REVIEW: GODZILLA / CERT: 12A / DIRECTOR: GARETH EDWARDS / SCREENPLAY: MAX BORENSTEIN, DAVE CALLAHAM / STARRING: AARON TAYLOR-JOHNSON, ELIZABETH OLSEN, BRYAN CRANSTON, KEN WATANABE, SALLY HAWKINS, JULIETTE BINOCHE, DAVID STRATHAIRN / RELEASE DATE: OUT NOW
After making his well received 2010 debut Monsters guerrilla style, with a tiny crew and budget, a mostly improvised script, using real locations and whoever happened to be standing around as extras and doing all of the special effects work himself on his bedroom computer, director Gareth Edwards was handed the keys to the kingdom by Warner Bros, Legendary and Toho (home of the original Godzilla) and has he ever delivered!

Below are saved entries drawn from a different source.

import Summits.CriticalPhenomena.PercolationContinuityZ3.Theorems.PercNearOneGluingNoHeavyQuantReplicateBinomial
import HarnessLib

/-!
# QUANT lane R8, T-DEC: THE TILT FORMULA ASSEMBLED — at the canonical weight the residual of `k` identical siblings is
# `R_a = [(1−a)(1−(1−q)^{k−1})·δ₀ + Σ_{n=1}^{k} a·C(k,n)qⁿ(1−q)^{k−n}·(1 − (a·rfac)^{n−1})·ρ^{∗n}] / (1 − rfac^{k−1})`
# (k-general, any sub-forest law; arm-1 gen 49, architect)

builds on p205010 (kernel theorem, internal audit signed; external expert review pending)

Support file (`--supports stmt-CriticalPhenomena-4575`), QUANT lane seat prim-quant-arm-1 (gen 49, architect), rung R8 of
`run/shared/lean/prim/quant/LADDER.md`; memo `run/shared/lean/prim/quant/prim-quant-arm-1-g49/ARCH-G49.md` §8.  Theorems only, standard axioms, no sorries;
the one-step assembly of `…QuantReplicateBinomial` (`resid_replicate_binomial` at `w = wco = rfac^{k−1}`, `wco_replicate`, `tilt_coeff`, `tilt_coeff_zero`).

THE FORMULA (`resid_replicate_tilt`).  For a law-OK sibling `t = gate ρ q`, `0 < a ≤ 1`, `k ≥ 1` and every `h`:
  `resid a (wco a (replicate k t)) (replicate k t) h
     = ( (1−a)(1 − (1−q)^{k−1})·δ₀ h + Σ_{n < k} a·C(k,n+1)·q^{n+1}(1−q)^{k−n−1}·(1 − (a·rfac a t)^n)·cpow M ρ (n+1) h ) / (1 − rfac a t ^ (k−1))`
— the residual of README V428's expansion for identical siblings is the forest's own binomial mixture over the number `n+1 ≥ 1` of reached roots, TILTED toward
many roots by the concave factor `1 − (a·rfac)^{n}` (zero on singletons), plus an explicit atom at `0`; valid for ANY sub-forest law `ρ` and every width.  With
`cpow_laws` (atoms of `ρ^{∗n}`) this is the k-general input to the certificate criteria of `…QuantBudgetFlow` / `…QuantLowCeiling` / `…QuantHalfTop`.

* `cpow_zero_apply`; **`resid_replicate_tilt`**.

HONEST STATUS: a bookkeeping identity; `ResidDEC`, `SiblingStep`, `GateStepN`, `FarTreeRow` OPEN; RATE class log\* / honest sentence of
`run/shared/lean/prim/quant/README.md` unchanged.  [this work].  Nothing here is cited as a published result.  The gluing rows served
[cite: KozmaNitzan2024, Conjecture 3 (p. 15)]; product measure [cite: Grimmett1999, §1.3 p. 10].
-/

noncomputable section

open scoped BigOperators

namespace Summit.CriticalPhenomena.PercolationContinuityZ3.Theorems
namespace Quant
namespace LawDec

open Finset

/-- `ρ^{∗0}` pointwise. [this work] -/
theorem cpow_zero_apply (M : ℕ) (ρ : ℕ → ℝ) (h : ℕ) : cpow M ρ 0 h = if h = 0 then (1 : ℝ) else 0 := rfl

/-- **THE TILT FORMULA** (identical siblings, canonical weight, `k ≥ 1`, `0 < a ≤ 1`): see the module docstring. [this work] -/
theorem resid_replicate_tilt (t : Sib) (ht : t.LawOK) {a : ℝ} (ha0 : 0 < a) (ha1 : a ≤ 1) {k : ℕ} (hk : 1 ≤ k) (h : ℕ) :
    resid a (wco a (List.replicate k t)) (List.replicate k t) h =
      ((1 - a) * (1 - (1 - t.q) ^ (k - 1)) * (if h = 0 then (1 : ℝ) else 0) +
        ∑ n ∈ Finset.range k,
          (a * (((Nat.choose k (n + 1) : ℕ) : ℝ) * t.q ^ (n + 1) * (1 - t.q) ^ (k - (n + 1))) * (1 - (a * rfac a t) ^ n)) *
            cpow t.M t.ρ (n + 1) h) / (1 - rfac a t ^ (k - 1)) := by
  rw [wco_replicate a t k hk, resid_replicate_binomial t ht ha0 ha1 _ k h]
  congr 1
  rw [Finset.sum_range_succ']
  have hterm : ∀ n ∈ Finset.range k,
      (a * (((Nat.choose k (n + 1) : ℕ) : ℝ) * t.q ^ (n + 1) * (1 - t.q) ^ (k - (n + 1))) -
          rfac a t ^ (k - 1) * (((Nat.choose k (n + 1) : ℕ) : ℝ) * (a * t.q) ^ (n + 1) * (1 - a * t.q) ^ (k - (n + 1)))) *
        cpow t.M t.ρ (n + 1) h
        = (a * (((Nat.choose k (n + 1) : ℕ) : ℝ) * t.q ^ (n + 1) * (1 - t.q) ^ (k - (n + 1))) * (1 - (a * rfac a t) ^ n)) *
            cpow t.M t.ρ (n + 1) h := by
    intro n hn
    have hnk : n + 1 ≤ k := by rw [Finset.mem_range] at hn; omega
    rw [tilt_coeff ha1 t ht (by omega) hnk, Nat.add_sub_cancel]
  rw [Finset.sum_congr rfl hterm, cpow_zero_apply, ← tilt_coeff_zero ha1 t ht hk]
  ring


end LawDec
end Quant
end Summit.CriticalPhenomena.PercolationContinuityZ3.Theorems
/-! ### Hermitian holomorphic vector bundles -/

/-- A **Hermitian holomorphic vector bundle `(V, h)`**: an Hermitian structure `h` (Kobayashi
I.(4.1): "a `C^∞` field of Hermitian inner products in the fibers") on a HOLOMORPHIC vector
bundle `V → M` — Mathlib's `[VectorBundle ℂ F V] [ContMDiffVectorBundle ω F V 𝓘(ℂ, E)]` over
the complex manifold `M`, model fibre a finite-dimensional complex inner product space `F` (rank
`= finrank ℂ F`; e.g. `EuclideanSpace ℂ (Fin r)`). Data: the fibre inner products
`h.inner x : V x →ₗ⋆[ℂ] V x →ₗ[ℂ] ℂ` (conjugate-linear in the FIRST variable — Mathlib's
convention; Kobayashi's `h(ξ, η) = h.inner x η ξ`), Hermitian symmetric and positive definite,
and `C^∞` (for the real structure `𝓘(ℝ, E)` of `M`) along every holomorphic frame of the atlas:
`x ↦ h(s v, s w)`, `s = (trivializationAt F V x₀).symmₗ ℂ x`, is smooth on the frame's domain
(I.(4.1): "`h(ξ, η)` is `C^∞` if `ξ`, `η` are `C^∞` sections"; frames suffice by
sesquilinearity). [cite: Kobayashi1987, I.(4.1)] -/
structure HermitianHolomorphicBundle (E : Type*) [NormedAddCommGroup E] [NormedSpace ℂ E]
    {M : Type*} [TopologicalSpace M] [ChartedSpace E M]
    (F : Type*) [NormedAddCommGroup F] [InnerProductSpace ℂ F] [FiniteDimensional ℂ F]
    (V : M → Type*) [TopologicalSpace (TotalSpace F V)] [∀ x, TopologicalSpace (V x)]
    [∀ x, AddCommGroup (V x)] [∀ x, Module ℂ (V x)] [FiberBundle F V] [VectorBundle ℂ F V]
    [IsManifold 𝓘(ℂ, E) ω M] [ContMDiffVectorBundle ω F V 𝓘(ℂ, E)] where
  /-- The Hermitian inner product `h_x` on the fibre `V x` (conjugate-linear in the first
  variable). [cite: Kobayashi1987, I.(4.1)] -/
  inner : ∀ x, V x →ₗ⋆[ℂ] V x →ₗ[ℂ] ℂ
  /-- Hermitian symmetry `conj h(w, v) = h(v, w)`. [cite: Kobayashi1987, I.(4.1)] -/
  inner_conj_symm : ∀ x (v w : V x), conj (inner x w v) = inner x v w
  /-- Positivity `h(v, v) > 0` for `v ≠ 0`. [cite: Kobayashi1987, I.(4.1)] -/
  inner_self_pos : ∀ x (v : V x), v ≠ 0 → 0 < (inner x v v).re
  /-- Smoothness: `h(s v, s w)` is real-`C^∞` on the domain of each holomorphic frame `s` of the
  atlas. [cite: Kobayashi1987, I.(4.1)] -/
  contMDiffOn_inner : ∀ (x₀ : M) (v w : F),
    ContMDiffOn 𝓘(ℝ, E) 𝓘(ℝ, ℂ) ∞
      (fun x ↦ inner x ((trivializationAt F V x₀).symmₗ ℂ x v)
        ((trivializationAt F V x₀).symmₗ ℂ x w))
      (trivializationAt F V x₀).baseSet

namespace HermitianHolomorphicBundle

variable {E : Type*} [NormedAddCommGroup E] [NormedSpace ℂ E]
  {M : Type*} [TopologicalSpace M] [ChartedSpace E M]
  {F : Type*} [NormedAddCommGroup F] [InnerProductSpace ℂ F] [FiniteDimensional ℂ F]
  {V : M → Type*} [TopologicalSpace (TotalSpace F V)] [∀ x, TopologicalSpace (V x)]
  [∀ x, AddCommGroup (V x)] [∀ x, Module ℂ (V x)] [FiberBundle F V] [VectorBundle ℂ F V]
  [IsManifold 𝓘(ℂ, E) ω M] [ContMDiffVectorBundle ω F V 𝓘(ℂ, E)]

/-- `h(v, v)` is real. [folklore] -/
theorem inner_self_im (h : HermitianHolomorphicBundle E F V) (x : M) (v : V x) :
    (h.inner x v v).im = 0 := by
  have := h.inner_conj_symm x v v
  rwa [Complex.conj_eq_iff_im] at this

/-! #### The metric in a holomorphic frame: `H_U` -/

/-- The metric read in the holomorphic frame at `x₀`: the Hermitian form
`(v, w) ↦ h(s v, s w)` on the model fibre `F`, `s = (trivializationAt F V x₀).symmₗ ℂ x`
(Kobayashi's `h_{ij̄} = h(s_i, s_j)`, I.(4.2), up to his argument order). Meaningful for `x` in
the frame's domain (`symmₗ` is `0` off it). [cite: Kobayashi1987, I.(4.2)] -/
def frameForm (h : HermitianHolomorphicBundle E F V) (x₀ x : M) : F →ₗ⋆[ℂ] F →ₗ[ℂ] ℂ :=
  ((h.inner x).comp ((trivializationAt F V x₀).symmₗ ℂ x)).compl₂
    ((trivializationAt F V x₀).symmₗ ℂ x)

/-- Unfolding of `frameForm` (definitional). [folklore] -/
@[simp]
theorem frameForm_apply (h : HermitianHolomorphicBundle E F V) (x₀ x : M) (v w : F) :
    h.frameForm x₀ x v w = h.inner x ((trivializationAt F V x₀).symmₗ ℂ x v)
      ((trivializationAt F V x₀).symmₗ ℂ x w) :=
  rfl
import Mathlib

/-!
# Chebyshev second-kind moments `τ_k` and the `U_k`-defects of a rule (Davis–Rabinowitz, Sect. 4.7.2)

Davis & Rabinowitz, *Methods of Numerical Integration* (2nd ed., 1984), Sect. 4.7.2, write the
`L²(ℰ_ρ)` error norm of a rule `E(f) = ∫_{-1}^{1} f - Σ wᵢ f(xᵢ)` as a weighted sum of squares of the
*defects* `τ_k - Σᵢ wᵢ U_k(xᵢ)` (4.7.2.4), where

  `τ_k = ∫_{-1}^{1} U_k(x) dx = (1 + (-1)^k)/(k + 1)`                                   (4.7.2.5)

are the moments of the Chebyshev polynomials of the second kind. This file records (4.7.2.5) with
proof (substitution `x = cos θ`, `U_k(cos θ) sin θ = sin((k+1)θ)`), the defect functional of a rule
against `U_k`, and its vanishing below the rule's degree of exactness.

(The companion first-kind moments `∫ T_k = (1 + (-1)^k)/(1 - k²)` of (4.7.2.9) are recorded with the
Fejér rules, Sect. 2.5.5.)
-/

namespace Literature.Analysis.Quadrature

open Polynomial Polynomial.Chebyshev Real intervalIntegral Finset

/-- The Chebyshev second-kind moments `τ_k = (1 + (-1)^k)/(k + 1)`.
[cite: DavisRabinowitz1984, Sect. 4.7.2 (4.7.2.5)] -/
noncomputable def chebyshevUMoment (k : ℕ) : ℝ := (1 + (-1 : ℝ) ^ k) / (k + 1)

/-- `∫_0^π sin((k+1)θ) dθ = (1 + (-1)^k)/(k+1)`. [folklore] -/
private theorem integral_sin_succ_mul (k : ℕ) :
    ∫ θ in (0:ℝ)..π, sin (((k:ℝ) + 1) * θ) = (1 + (-1 : ℝ) ^ k) / (k + 1) := by
  have hc : ((k:ℝ) + 1) ≠ 0 := by positivity
  rw [intervalIntegral.integral_comp_mul_left (fun θ => sin θ) hc, integral_sin]
  simp only [mul_zero, cos_zero, smul_eq_mul]
  have : cos (((k:ℝ) + 1) * π) = -((-1 : ℝ) ^ k) := by
    rw [add_mul, one_mul, cos_add_pi, cos_nat_mul_pi]
  rw [this]; field_simp; ring

/-- **(4.7.2.5)**: `∫_{-1}^{1} U_k(x) dx = τ_k = (1 + (-1)^k)/(k + 1)` (substitute `x = cos θ` and use
`U_k(cos θ) sin θ = sin((k+1)θ)`). [cite: DavisRabinowitz1984, Sect. 4.7.2 (4.7.2.5)] -/
theorem integral_chebyshevU (k : ℕ) :
    ∫ x in (-1:ℝ)..1, (U ℝ k).eval x = chebyshevUMoment k := by
  have hsub := intervalIntegral.integral_comp_mul_deriv (a := 0) (b := π) (f := cos)
    (f' := fun θ => -sin θ) (g := fun x => (U ℝ k).eval x) (fun θ _ => hasDerivAt_cos θ)
    (continuous_sin.neg.continuousOn) (U ℝ (k:ℤ)).continuous
  simp only [Function.comp_def, cos_zero, cos_pi] at hsub
  rw [intervalIntegral.integral_symm (-1:ℝ) 1] at hsub
  have h2 : ∫ θ in (0:ℝ)..π, (U ℝ k).eval (cos θ) * -sin θ
      = -∫ θ in (0:ℝ)..π, sin (((k:ℝ) + 1) * θ) := by
    rw [← intervalIntegral.integral_neg]
    refine integral_congr fun θ _ => ?_
    have := U_real_cos θ k
    push_cast at this
    simp only [mul_neg, this]
  rw [h2] at hsub
  have : ∫ x in (-1:ℝ)..1, (U ℝ k).eval x = ∫ θ in (0:ℝ)..π, sin (((k:ℝ) + 1) * θ) := by linarith
  rw [this, integral_sin_succ_mul]; rfl

/-- Even moments: `τ_{2m} = 2/(2m+1)`. [cite: DavisRabinowitz1984, Sect. 4.7.2 (4.7.2.5)] -/
theorem chebyshevUMoment_even (m : ℕ) : chebyshevUMoment (2 * m) = 2 / (2 * m + 1) := by
  simp [chebyshevUMoment, pow_mul]; ring

/-- Odd moments vanish: `τ_{2m+1} = 0`. [cite: DavisRabinowitz1984, Sect. 4.7.2 (4.7.2.5)] -/
theorem chebyshevUMoment_odd (m : ℕ) : chebyshevUMoment (2 * m + 1) = 0 := by
  simp [chebyshevUMoment, pow_succ, pow_mul]

/-- The `U_k`-defect of an `n`-point rule `(w, x)` on `[-1, 1]`: `τ_k - Σᵢ wᵢ U_k(xᵢ)`, the bracket
of (4.7.2.4). [cite: DavisRabinowitz1984, Sect. 4.7.2 (4.7.2.4)] -/
noncomputable def ruleDefectU {n : ℕ} (w x : Fin n → ℝ) (k : ℕ) : ℝ :=
  chebyshevUMoment k - ∑ i, w i * (U ℝ k).eval (x i)

/-- The defect is the rule's error on `U_k`: `τ_k - Σ wᵢ U_k(xᵢ) = E(U_k)`.
[cite: DavisRabinowitz1984, Sect. 4.7.2 (4.7.2.4)] -/
theorem ruleDefectU_eq_error {n : ℕ} (w x : Fin n → ℝ) (k : ℕ) :
    ruleDefectU w x k = (∫ t in (-1:ℝ)..1, (U ℝ k).eval t) - ∑ i, w i * (U ℝ k).eval (x i) := by
  rw [ruleDefectU, integral_chebyshevU]

/-- A rule exact on all polynomials of degree `≤ d` has vanishing `U_k`-defects for `k ≤ d`, so the
series (4.7.2.4) starts at `k = d + 1`. [cite: DavisRabinowitz1984, Sect. 4.7.2 (4.7.2.4)] -/
theorem ruleDefectU_eq_zero_of_exact {n : ℕ} (w x : Fin n → ℝ) {d : ℕ}
    (hex : ∀ p : ℝ[X], p.natDegree ≤ d → ∑ i, w i * p.eval (x i) = ∫ t in (-1:ℝ)..1, p.eval t)
    {k : ℕ} (hk : k ≤ d) : ruleDefectU w x k = 0 := by
  have hdeg : (U ℝ k).natDegree ≤ d := by rw [natDegree_U_natCast]; exact hk
  rw [ruleDefectU_eq_error, ← hex (U ℝ k) hdeg, sub_self]

/-- `|U_n(x)| ≤ n + 1` for `|x| ≤ 1` (the Inequality of Sect. 1.13, entry III; by induction from
`U_{n+1} = x U_n + T_{n+1}` and `|T_k(x)| ≤ 1`). The tree already has this lemma as
`Literature.Probability.FitznerVanDerHofstad2017.abs_eval_U_le`; it is re-proved privately here to keep
the imports of this file to Mathlib. [folklore] -/
private theorem abs_eval_U_real_le (n : ℕ) {x : ℝ} (hx : |x| ≤ 1) : |(U ℝ n).eval x| ≤ n + 1 := by
  induction n with
  | zero => simp
  | succ n ih =>
    have h := congrArg (fun p : ℝ[X] => p.eval x) (Polynomial.Chebyshev.U_eq_X_mul_U_add_T ℝ (n:ℤ))
    simp only [eval_add, eval_mul, eval_X] at h
    have hT := abs_eval_T_real_le_one ((n:ℤ) + 1) hx
    have hcast : (U ℝ ((n + 1 : ℕ) : ℤ)) = U ℝ ((n:ℤ) + 1) := by push_cast; rfl
    rw [hcast, h]
    calc |x * (U ℝ n).eval x + (T ℝ (n + 1)).eval x|
        ≤ |x * (U ℝ n).eval x| + |(T ℝ (n + 1)).eval x| := abs_add_le _ _
      _ = |x| * |(U ℝ n).eval x| + |(T ℝ (n + 1)).eval x| := by rw [abs_mul]
      _ ≤ 1 * (n + 1) + 1 := by gcongr
      _ = (n + 1 : ℕ) + 1 := by push_cast; ring

/-- The moments are nonnegative: `τ_k ≥ 0`. [cite: DavisRabinowitz1984, Sect. 4.7.2 (4.7.2.5)] -/
theorem chebyshevUMoment_nonneg (k : ℕ) : 0 ≤ chebyshevUMoment k := by
  unfold chebyshevUMoment
  rcases neg_one_pow_eq_or ℝ k with h | h <;> rw [h] <;> positivity

/-- A priori bound on the `U_k`-defect of a rule with nodes in `[-1, 1]`:
`|τ_k - Σ wᵢ U_k(xᵢ)| ≤ τ_k + (k + 1) Σ |wᵢ|` (from `|U_k| ≤ k + 1`, Sect. 1.13 (III)), the estimate that makes the
series (4.7.2.4) converge for `ρ > 1`. [cite: DavisRabinowitz1984, Sect. 4.7.2 (4.7.2.4)] -/
theorem abs_ruleDefectU_le {n : ℕ} (w x : Fin n → ℝ) (hx : ∀ i, |x i| ≤ 1) (k : ℕ) :
    |ruleDefectU w x k| ≤ chebyshevUMoment k + (k + 1) * ∑ i, |w i| := by
  unfold ruleDefectU
  calc |chebyshevUMoment k - ∑ i, w i * (U ℝ k).eval (x i)|
      ≤ |chebyshevUMoment k| + |∑ i, w i * (U ℝ k).eval (x i)| := abs_sub _ _
    _ ≤ chebyshevUMoment k + ∑ i, |w i| * (k + 1) := by
        gcongr
        · exact (abs_of_nonneg (chebyshevUMoment_nonneg k)).le
        · exact (abs_sum_le_sum_abs _ _).trans (sum_le_sum fun i _ => by
            rw [abs_mul]; exact mul_le_mul_of_nonneg_left (abs_eval_U_real_le k (hx i)) (abs_nonneg _))
    _ = chebyshevUMoment k + (k + 1) * ∑ i, |w i| := by rw [← sum_mul]; ring

end Literature.Analysis.Quadrature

Godzilla pulls off the enviable trick of reintroducing and reinventing the classic king of the monsters while essentially keeping him the same. The look and sound of Godzilla, his ties to nuclear weapons and habit of defending humanity (sometimes), are all present and correct but subtly shifted in unexpected but not unpleasant ways. For the first reel or two, however, he hardly shows up in his own movie, as the film focuses instead on the Brody family; father Joe (Cranston) tries to discover what really happened at his Japanese nuclear power plant in 1999, after a government cover-up hides the truth behind a horrible accident, dragging his navy explosives expert son, Ford (Taylor-Johnson), and his family into trouble with him, before Godzilla fully rises and all hell breaks loose.
It’s understandable that Ford needs to be in the military so that he has a reason to be in many of the action scenes, enabling the film to have some human interest to counterpoint the giant monster(s?) on screen, but it can at times make it feel as if he’s the unluckiest person alive. Other characters do wander in and out of the plot but the action is all kept decidedly grounded with no scenes of the president or UN debating the crisis, just soldiers and scientists.
Some might find the human angle a little wearying, as Edwards stages a few fake-outs where the movie cuts from the action to instead follow the human leads. However, fans will probably savour the tension building for the inevitable climax and Edwards does deliver striking visuals, action, and humour throughout. Needless to say, the effects look great and the film is littered with enjoyable surprises and homages to Godzilla’s past, none more so than the rousing finale of the film.
If you can get on board with the statement by Ken Watanabe’s almost perpetually shocked and staring Dr Serizawa, that “Nature has an order, there’s a power to restore balance, he is that balance” then you should be able to enjoy the film for what it is; a clever reinvention of Big G for the modern age that lovingly keeps the elements that made him popular in the first place.